Bernhoft: Videopremiere zu „Stop/ShutUp“

Two years after the Grammy-nominated album “Islander”, Bernhoft releases the EP “Stop / shutup / Shout it out.” “I wanted to explore the possibilities with a shorter format than an album,” says the vocal phenomenon and multi-instrumentalist.

“Stop / shutup / Shout it out ‘is produced by Eivind Helgerød and Nicolay Tangen Svennæs, who also contributes on respectively drums and keyboard / bass. “Sometimes they have gone into the songs and made them very different from what I had originally thought, and we have inspired each other,” says Bernhoft about the creative process the three have gone through. The result is an EP that possesses much of the raw, immediate energy Bernhoft is known for live.

Bernhoft’s previous releases have often had a consistent theme. It was not meant to be with these songs, but several of the lyrics on the new album reveals a socially committed artist and songwriter. “A musician colleague who heard the new songs, said that I had made a political record,” says Bernhoft with a wry smile. In black American music tradition it is no contradiction between dance groove and social awareness.

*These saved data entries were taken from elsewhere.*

import Summits.HubbardSuperconductivity.HubbardSuperconductivity.Theorems.AnisotropyChordTransferFibre3FinXDEvalW

/-!
# Route `AnisotropyChord` / H0 rotor rung: FIN per-`L` row-D (KT-2a″) cell facts, `L = 23`, cells 3–3

Kernel facts `xdCellAny0 23 (49/50) la lb aD = true` (in-kernel point tables, zero data; `decide +kernel`) for the combined-cell
grid of `L = 23` (g5 design, 1–2.5 % cells); assembled in `…FinXDTwentyThree`.  Prover seat `hubbard-h0-rotor-p3` g7; helper for piece A =
stmt-HubbardSuperconductivity-23918 of rung 19089 (`--supports`, helper class).  WHAT THIS IS NOT: nothing here proves superconductivity in the
Hubbard model (rotor TARGET as worded stays FALSE, g15 verdict); kernel facts for ONE hypothesis of ONE conditional reduction.
-/

set_option linter.dupNamespace false
set_option autoImplicit false

namespace Summit.HubbardSuperconductivity.HubbardSuperconductivity.Theorems.AnisotropyChord.Transfer.Fibre3

namespace FinXD

/-- cell 3 of `L = 23` (`hi`). [folklore] -/
theorem xd23_3 : xdCellAny0 23 (49/50 : ℚ) 74217720083437 99827573111994 (1 : ℚ) = true := by (rw [← xdCellAnyW0_eq]; decide +kernel)

end FinXD

end Summit.HubbardSuperconductivity.HubbardSuperconductivity.Theorems.AnisotropyChord.Transfer.Fibre3
import Summits.HodgeConjecture.HodgeConjecture.Theorems.NikulinTwinTransportTwinTwistorTransportReduction
import Summits.HodgeConjecture.HodgeConjecture.Theorems.NikulinTwinTransportTwinTwistorTransportMukaiLiftDefs
import Summits.HodgeConjecture.HodgeConjecture.Theorems.NikulinTwinTransportTwinTwistorTransportLiftIffTwin
import Literature.AlgebraicGeometry.Surfaces.PolarisedK3TwinKuranishiFamily
import Literature.AlgebraicGeometry.Surfaces.K3HodgeTypesHolds

/-!
# Crux `NikulinTwinTransport.TwinTwistorTransport` (stmt-HodgeConjecture-14393), line
# `mukai-lift-full-similitude`: TIGHTNESS of the heart `LiftEngine` (reshape r3)

Lead c3 (prover-line-stmt-HodgeConjecture-14393-c3-0), 2026-08-16. The heart of the line,
`LiftEngine` (skeleton `Cruxes/TwinTwistorTransport/Lines/mukai_lift_full_similitude.lean`, reshape r3:
per orientation family, and quantified over marked `M`-twin K3 pairs `(S, S′)` with Hilbert-type LINKED
marked `6`- and `4`-folds `(X, X′)` — the only pairs the composition `TwinTwistorTransport_of` ever feeds
it), says: if the Mukai lift `θ₀⁻¹M̃θ₀′` is algebraic at one anchor pair, it is algebraic at every linked
pair whose `X′`-period is chain-connected to the anchor's. This file proves the heart is NOT STRONGER
than the crux: it follows from twin transport for `M` (`TwinTransportFor[M]`, the lattice form of the
crux) by the landed pointwise transfer `LiftIffTwin` (⇒), hence from `RatTwinTransportAt[2]`, hence —
by the landed `ratTwinTransport_of_twinTwistorTransport` (p85563) — from the route declaration
`TwinTwistorTransport` itself, modulo Buskin's theorem (`HodgeIsometryAlgebraic`, route item 13675),
composition of correspondences (`CompCorr`) and the summit support item `CupProductAlgebraic` (14350).
With the skeleton (crux ⇐ stubs) the heart is therefore CRUX-EQUIVALENT modulo the formal stubs and
those named inputs: the line carries exactly the crux's research content, no more.

Statements proved (all `--supports stmt-HodgeConjecture-14393`):
* `liftEngine_of_twinTransport` — `TwinTransportFor[M] → LiftEngineFor[M]` (anchor, deformation
  classes and chain hypotheses are not even used: the transfer is pointwise);
* `liftEngine_of_ratTwinTransport` — `RatTwinTransportAt[2] → LiftEngine` (registered statement, verbatim);
* `liftEngine_of_twinTwistorTransport` — `TwinTwistorTransport → LiftEngine` modulo the named inputs.

References: [Markman2024] E. Markman, Rational Hodge isometries of hyper-Kähler varieties of K3^[n]
type are algebraic, Compos. Math. 160 (2024), Thm. 1.1/1.5 (the engine this heart transposes);
[Buskin2019] N. Buskin, J. reine angew. Math. 755 (2019), §6.2, Lemma 6.3; [Fulton1998] §16.1.
-/

-- `Summit.HodgeConjecture.HodgeConjecture.…` (summit = problem) duplicates a namespace component by design (D-0017).
set_option linter.dupNamespace false

noncomputable section

namespace Summit.HodgeConjecture.HodgeConjecture.Theorems.TwinTwistorTransport.MukaiLift

open CategoryTheory MonoidalCategory
open scoped Manifold BigOperators
open Literature.AlgebraicGeometry.Motives Literature.AlgebraicGeometry.HodgeTheory
open Literature.AlgebraicGeometry.Surfaces Literature.AlgebraicGeometry.Hyperkaehler
open Literature.AlgebraicTopology.SingularHomology
open Literature.Geometry.Kaehler
open Summit.HodgeConjecture.HodgeConjecture.Theses.NikulinTwinTransport
open Summit.HodgeConjecture.HodgeConjecture.Theorems.NikulinTwinTransport

/-! ### Local notations — verbatim those of `Theorems/NikulinTwinTransportTwinTwistorTransportReduction.lean` -/

/-- `MarkedK3[S, η, p, x]`: a marked K3 surface with period `x` (definitionally `IsMarkedK3 S η p x`). Local notation only. -/
local notation3 (prettyPrint := false) "MarkedK3[" S ", " η ", " p ", " x "]" =>
  (IsIntegralClass p ∧
    (∀ q : complexBetti S (2 * 2), IsIntegralClass q → ∃ n : ℤ, q = n • p) ∧
    (∀ c : complexBetti S (2 * 1), IsIntegralClass c ↔ ∃ v : K3Index → ℤ, η c = fun i => (v i : ℂ)) ∧
    (∀ a b : complexBetti S (2 * 1),
        cupProduct (rfl : 2 * 1 + 2 * 1 = 2 * 2) a b = k3Form (η a) (η b) • p) ∧
    IsOfHodgeType 2 S (2 * 1) 2 0 (LinearEquiv.symm η x) ∧
    (∀ τ : complexBetti S (2 * 1), IsOfHodgeType 2 S (2 * 1) 2 0 τ → ∃ t : ℂ, τ = t • LinearEquiv.symm η x))

/-- `PeriodPt[x]`: a projective period point (definitionally `PeriodPt x`). Local notation only. -/
local notation3 (prettyPrint := false) "PeriodPt[" x "]" =>
  (k3Form x x = 0 ∧ 0 < (k3Form (star x) x).re ∧
    ∃ u : K3Index → ℤ, k3Form (fun i => (u i : ℂ)) x = 0 ∧ 0 < ∑ i, ∑ j, u i * k3Gram i j * u j)

/-- `Corr[μ, S, S', hS, hS' ; γ, y] = [γ]_* y`. Local notation only. -/
local notation3 (prettyPrint := false) "Corr[" μ ", " S ", " S' ", " hS ", " hS' " ; " γ ", " y "]" =>
  complexGysin μ
    (IsSmoothProjective.tensor_holds (IsK3Surface.isSmoothProjective hS)
      (IsK3Surface.isSmoothProjective hS'))
    (IsK3Surface.isSmoothProjective hS) (SemiCartesianMonoidalCategory.fst S S')
    (rfl : 2 * 1 + 2 * 2 + 2 * 2 = 2 * 1 + 2 * (2 + 2))
    (cupProduct (rfl : 2 * 1 + 2 * 2 = 2 * 1 + 2 * 2)
      (complexBetti.map (SemiCartesianMonoidalCategory.snd S S') (2 * 1) y) γ)

/-- `TwinTransportFor[M]`: the twin transport for the endomorphism `M` of `Λ_ℂ`. Local notation only. -/
local notation3 (prettyPrint := false) "TwinTransportFor[" M "]" =>
  ∀ (μ : OrientationFamily), μ.HasPoincareDuality →
    ∀ (S S' : SchemeOver ℂ) (hS : IsK3Surface S) (hS' : IsK3Surface S')
      (η : complexBetti S (2 * 1) ≃ₗ[ℂ] (K3Index → ℂ)) (p : complexBetti S (2 * 2))
      (x : K3Index → ℂ)
      (η' : complexBetti S' (2 * 1) ≃ₗ[ℂ] (K3Index → ℂ)) (p' : complexBetti S' (2 * 2))
      (x' : K3Index → ℂ),
      MarkedK3[S, η, p, x] → PeriodPt[x] → MarkedK3[S', η', p', x'] → PeriodPt[x'] →
      (∃ t : ℂ, M x' = t • x) →
      ∃ γ ∈ algebraicClasses (MonoidalCategoryStruct.tensorObj S S') 2,
        ∀ y : complexBetti S' (2 * 1), η.symm (M (η' y)) = Corr[μ, S, S', hS, hS' ; γ, y]

/-- `RatTwinTransportAt[c]`: twin transport for EVERY rational `c`-similitude `M` of `(Λ_ℂ, k3Form)` with rational
two-sided inverse. Local notation only. -/
local notation3 (prettyPrint := false) "RatTwinTransportAt[" c "]" =>
  ∀ (M N : Module.End ℂ (K3Index → ℂ)),
    (∀ v : K3Index → ℤ, ∃ w : K3Index → ℚ, M (fun i => (v i : ℂ)) = fun i => (w i : ℂ)) →
    (∀ v : K3Index → ℤ, ∃ w : K3Index → ℚ, N (fun i => (v i : ℂ)) = fun i => (w i : ℂ)) →
    M * N = 1 → N * M = 1 → (∀ a b, k3Form (M a) (M b) = c * k3Form a b) → TwinTransportFor[M]

/-- `CompCorr`: composition of algebraic correspondences between smooth projective surfaces (verbatim the hypothesis
`hC` of `ratTwinTransport_of_twinTwistorTransport`). Local notation only. -/
local notation3 (prettyPrint := false) "CompCorr" =>
  ∀ (μ : OrientationFamily), μ.HasPoincareDuality →
    ∀ (A B C : SchemeOver ℂ) (hA : IsSmoothProjective 2 A) (hB : IsSmoothProjective 2 B)
      (hC : IsSmoothProjective 2 C),
      ∀ γ ∈ algebraicClasses (MonoidalCategoryStruct.tensorObj A B) 2,
        ∀ γ₁ ∈ algebraicClasses (MonoidalCategoryStruct.tensorObj B C) 2,
          ∃ γ₂ ∈ algebraicClasses (MonoidalCategoryStruct.tensorObj A C) 2,
            ∀ x : complexBetti C (2 * 1),
              complexGysin μ (IsSmoothProjective.tensor_holds hA hC) hA
                  (SemiCartesianMonoidalCategory.fst A C)
                  (rfl : 2 * 1 + 2 * 2 + 2 * 2 = 2 * 1 + 2 * (2 + 2))
                  (cupProduct (rfl : 2 * 1 + 2 * 2 = 2 * 1 + 2 * 2)
                    (complexBetti.map (SemiCartesianMonoidalCategory.snd A C) (2 * 1) x) γ₂) =
                complexGysin μ (IsSmoothProjective.tensor_holds hA hB) hA
                  (SemiCartesianMonoidalCategory.fst A B)
                  (rfl : 2 * 1 + 2 * 2 + 2 * 2 = 2 * 1 + 2 * (2 + 2))
                  (cupProduct (rfl : 2 * 1 + 2 * 2 = 2 * 1 + 2 * 2)
                    (complexBetti.map (SemiCartesianMonoidalCategory.snd A B) (2 * 1)
                      (complexGysin μ (IsSmoothProjective.tensor_holds hB hC) hB
                        (SemiCartesianMonoidalCategory.fst B C)
                        (rfl : 2 * 1 + 2 * 2 + 2 * 2 = 2 * 1 + 2 * (2 + 2))
                        (cupProduct (rfl : 2 * 1 + 2 * 2 = 2 * 1 + 2 * 2)
                          (complexBetti.map (SemiCartesianMonoidalCategory.snd B C) (2 * 1) x)
                          γ₁)))
                    γ)

/-- `LiftEngineFor[M]`: the heart `LiftEngine` of the line for ONE endomorphism `M` — verbatim the body of the
registered stub after its binders `M N` and `IsTwoSimilitudePair M N` (reshape r3: per orientation family, over
marked `M`-twin K3 pairs with Hilbert-type linked marked `6`- and `4`-folds). Local notation only. -/
local notation3 (prettyPrint := false) "LiftEngineFor[" M "]" =>
  ∀ (μ : OrientationFamily), μ.HasPoincareDuality →
    ∀ (Xr Xr' : SchemeOver ℂ) (z₀' : LiftLat),
      (∃ (X₀ X₀' : SchemeOver ℂ) (θ₀ : complexBetti X₀ (2 * 1) ≃ₗ[ℂ] LiftLat)
          (θ₀' : complexBetti X₀' (2 * 1) ≃ₗ[ℂ] LiftLat) (pX₀ : complexBetti X₀ (2 * (2 * 3)))
          (pX₀' : complexBetti X₀' (2 * (2 * 2))) (z₀ : LiftLat)
          (h₀ : MarkedHK 3 X₀ θ₀ pX₀ z₀) (h₀' : MarkedHK 2 X₀' θ₀' pX₀' z₀'),
          AreDeformationEquivalent (2 * 3) X₀ Xr ∧ AreDeformationEquivalent (2 * 2) X₀' Xr' ∧
            z₀ ∈ liftPeriodDomain 3 ∧ z₀' ∈ liftPeriodDomain 2 ∧
            (∃ t : ℂ, liftEnd M z₀' = t • z₀) ∧
              LiftAlg M μ X₀ X₀' h₀.1.1 h₀'.1.1 θ₀ θ₀') →
      ∀ (S S' : SchemeOver ℂ) (hS : IsK3Surface S) (hS' : IsK3Surface S')
        (η : complexBetti S (2 * 1) ≃ₗ[ℂ] (K3Index → ℂ)) (p : complexBetti S (2 * 2)) (x : K3Index → ℂ)
        (η' : complexBetti S' (2 * 1) ≃ₗ[ℂ] (K3Index → ℂ)) (p' : complexBetti S' (2 * 2)) (x' : K3Index → ℂ),
        IsMarkedK3 S η p x → PeriodPt x → IsMarkedK3 S' η' p' x' → PeriodPt x' → (∃ t : ℂ, M x' = t • x) →
      ∀ (X X' : SchemeOver ℂ) (θ : complexBetti X (2 * 1) ≃ₗ[ℂ] LiftLat)
        (θ' : complexBetti X' (2 * 1) ≃ₗ[ℂ] LiftLat) (pX : complexBetti X (2 * (2 * 3)))
        (pX' : complexBetti X' (2 * (2 * 2)))
        (h : MarkedHK 3 X θ pX (x, 0)) (h' : MarkedHK 2 X' θ' pX' (x', 0)),
        AreDeformationEquivalent (2 * 3) X Xr → AreDeformationEquivalent (2 * 2) X' Xr' →
        (∃ (ι : complexBetti (X ⊗ S) (2 * 2)) (ρ : complexBetti (S ⊗ X) (2 * (2 * 3))) (c : ℂ),
            IsHilbLink 3 μ S X (IsK3Surface.isSmoothProjective hS) h.1.1 η θ pX ι ρ c) →
        (∃ (ι' : complexBetti (X' ⊗ S') (2 * 2)) (ρ' : complexBetti (S' ⊗ X') (2 * (2 * 2))) (c' : ℂ),
            IsHilbLink 2 μ S' X' (IsK3Surface.isSmoothProjective hS') h'.1.1 η' θ' pX' ι' ρ' c') →
        Relation.ReflTransGen (OnCommonGenericLiftLine 2) z₀' (x', 0) →
        LiftAlg M μ X X' h.1.1 h'.1.1 θ θ'

/-! ### The heart from twin transport -/

/-- **Tightness of the heart, pointwise.** Twin transport for `M` (`TwinTransportFor[M]`: the twin
similitude `η⁻¹ ∘ M ∘ η′` is algebraic on every marked projective `M`-twin pair) implies the heart
`LiftEngineFor[M]` of the line, granted the summit support item `CupProductAlgebraic` (by name): at a
linked pair the twin is algebraic by hypothesis and the landed transfer `LiftIffTwin` (⇒) lifts it one
level up; the anchor, the deformation classes and the twistor chain are not used (the transfer is
pointwise).  So the heart asks for no more than the crux's lattice form. [cite: Buskin2019, §6.2 and Lemma 6.3] -/
theorem liftEngine_of_twinTransport : Theses.EndoscopicMiddleDegree.CupProductAlgebraic → ∀ (M : Module.End ℂ (K3Index → ℂ)), TwinTransportFor[M] → LiftEngineFor[M] := by
  intro hC M htw μ hμ Xr Xr' z₀' _ S S' hS hS' η p x η' p' x' hm hx hm' hx' hper X X' θ θ' pX pX' h h' _ _
    hlink hlink' _
  obtain ⟨ι, ρ, c, hl⟩ := hlink
  obtain ⟨ι', ρ', c', hl'⟩ := hlink'
  have htwin : TwinAlg M μ S S' hS hS' η η' := htw μ hμ S S' hS hS' η p x η' p' x' hm hx hm' hx' hper
  exact (LiftIffTwin hC M μ hμ S S' hS hS' η η' X X' h.1.1 h'.1.1 θ θ' pX pX' ι ρ c ι' ρ' c' hl hl'
    (MarkedHK_pX_ne_zero μ h')).1 htwin

/-- **Tightness of the heart.** Twin transport at multiplier `2` for every rational lattice
`2`-similitude pair (`RatTwinTransportAt[2]`, crux-equivalent by the landed
`twinTwistorTransport_iff_ratTwinTransport`) implies the registered heart `LiftEngine` of the line
(statement verbatim, reshape r3), granted `CupProductAlgebraic`. [cite: Buskin2019, §6.2 and Lemma 6.3] -/
theorem liftEngine_of_ratTwinTransport : Theses.EndoscopicMiddleDegree.CupProductAlgebraic → RatTwinTransportAt[(2 : ℂ)] → ∀ M N : Module.End ℂ (K3Index → ℂ), IsTwoSimilitudePair M N → LiftEngineFor[M] :=
  fun hC htw M N hMN => liftEngine_of_twinTransport hC M
    (htw M N hMN.1 hMN.2.1 hMN.2.2.1 hMN.2.2.2.1 hMN.2.2.2.2)

/-- **The heart from the crux.** The route declaration `TwinTwistorTransport` implies the registered
heart `LiftEngine` of the line, modulo Buskin's theorem (`HodgeIsometryAlgebraic`, route item
stmt-HodgeConjecture-13675), composition of correspondences between smooth projective surfaces
(`CompCorr`), the summit support item `CupProductAlgebraic` (stmt-HodgeConjecture-14350) and the Hodge
types of `H²(K3)` (a theorem of the tree): by the landed converse reduction
`ratTwinTransport_of_twinTwistorTransport` (p85563) and `liftEngine_of_ratTwinTransport`.  Together with
the skeleton's `TwinTwistorTransport_of` the heart is crux-equivalent modulo the line's formal stubs and
these named inputs. [cite: Buskin2019, Thm. 1.1 and §6.2] -/
theorem liftEngine_of_twinTwistorTransport : HodgeIsometryAlgebraic → CompCorr → Theses.EndoscopicMiddleDegree.CupProductAlgebraic → TwinTwistorTransport → ∀ M N : Module.End ℂ (K3Index → ℂ), IsTwoSimilitudePair M N → LiftEngineFor[M] :=
  fun hB hcomp hC h => liftEngine_of_ratTwinTransport hC
    (ratTwinTransport_of_twinTwistorTransport hB hcomp Huybrechts_K3_hodgeTypes_H2_holds h)

end Summit.HodgeConjecture.HodgeConjecture.Theorems.TwinTwistorTransport.MukaiLift

end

On several songs, not least the opening and title track, Bernhoft performs as his own private vocal ensemble. “I love to add backing vocals, I play the different personalities in a choir, each with their own special character,” explains the singer, who also plays all the guitars on the album. “Both of my parents were singing in choir had choir singing in chorus as their job, and thanks to them I can choose from a rich and eccentric cast of characters.”

”You think it’s alright / To push your goons ahead of you while you pick the fight”, Bernhoft sings in the song “Writing on the Wall,” and it is not obvious if he caters to a friend or a top politician.

“Falter” has a lovely soul-inspired melody and a text that meanders between the uplifting theme from “Islander” (Never ask duped by the voices in your head that say you can’t), and something far darker (What a man could achieve in the safety of fences everywhere he looked to).

The sore fall-out song “Patience Revisited” is driven by a steady, yet stumbling warped drum beat.
“It’s easier for me to say what music I’m not influenced by,” says Bernhoft when asked about his musical roots, and the exuberant final track “H / M / S ‘ gives associations in many directions, including the musical eclectic and society critic Frank Zappa. Hedonism and humor in perfect harmony, and it rocks like a storm!

Since the definitive breakthrough with “Solidarity Breaks” in 2011, Bernhoft has performed at many TV shows around the world including the Nobel concert and Ellen DeGeneres Show. He has done several sold-out tours and received rave concert reviews in Norway and else where. With the EP “Stop / shutup / Shout it out”, he embraces influences he has absorbed of popular music, and combine them with greater playfulness and greater seriousness than before. It suits him well that the album ends with a collage of children’s voices and play instruments.